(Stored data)

/-- **Initial exponent of a pushed univariate polynomial**: for `U ≠ 0` and a direction `E` of positive
weight, `U(X^E)` has initial exponent `ord(U) • E` with coefficient the trailing coefficient of `U`.
[folklore] -/
theorem init_aeval_single {E : Fin 2 → ℤ} (hE : 0 < wt w E) {U : ℂ[X]} (hU : U ≠ 0) :
    (Polynomial.aeval (AddMonoidAlgebra.single E (1 : ℂ) : AddMonoidAlgebra ℂ (Fin 2 → ℤ)) U).coeff
        (U.natTrailingDegree • E) = U.trailingCoeff ∧
      U.natTrailingDegree • E ∈
        (Polynomial.aeval (AddMonoidAlgebra.single E (1 : ℂ) : AddMonoidAlgebra ℂ (Fin 2 → ℤ)) U).coeff.support ∧
      ∀ z ∈ (Polynomial.aeval (AddMonoidAlgebra.single E (1 : ℂ) : AddMonoidAlgebra ℂ (Fin 2 → ℤ)) U).coeff.support,
        wt w (U.natTrailingDegree • E) ≤ wt w z := by
  have hE0 : E ≠ 0 := by
    rintro rfl
    rw [wt_zero] at hE
    exact lt_irrefl _ hE
  have hcoef : (Polynomial.aeval (AddMonoidAlgebra.single E (1 : ℂ) : AddMonoidAlgebra ℂ (Fin 2 → ℤ)) U).coeff
      (U.natTrailingDegree • E) = U.trailingCoeff := coeff_aeval_single hE0 U U.natTrailingDegree
  refine ⟨hcoef, ?_, fun z hz => ?_⟩
  · rw [Finsupp.mem_support_iff, hcoef]
    exact mt Polynomial.trailingCoeff_eq_zero.mp hU
  · obtain ⟨k, hk, rfl⟩ := (mem_support_aeval_single hE0 U z).mp hz
    rw [wt_nsmul, wt_nsmul]
    exact mul_le_mul_of_nonneg_right (by exact_mod_cast Polynomial.natTrailingDegree_le_of_ne_zero hk) hE.le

▶ Assignment
All lines with the word "hcoef" need to be copied from the data above.

▶ Your response
  have hcoef : (Polynomial.aeval (AddMonoidAlgebra.single E (1 : ℂ) : AddMonoidAlgebra ℂ (Fin 2 → ℤ)) U).coeff
  refine ⟨hcoef, ?_, fun z hz => ?_⟩
  · rw [Finsupp.mem_support_iff, hcoef]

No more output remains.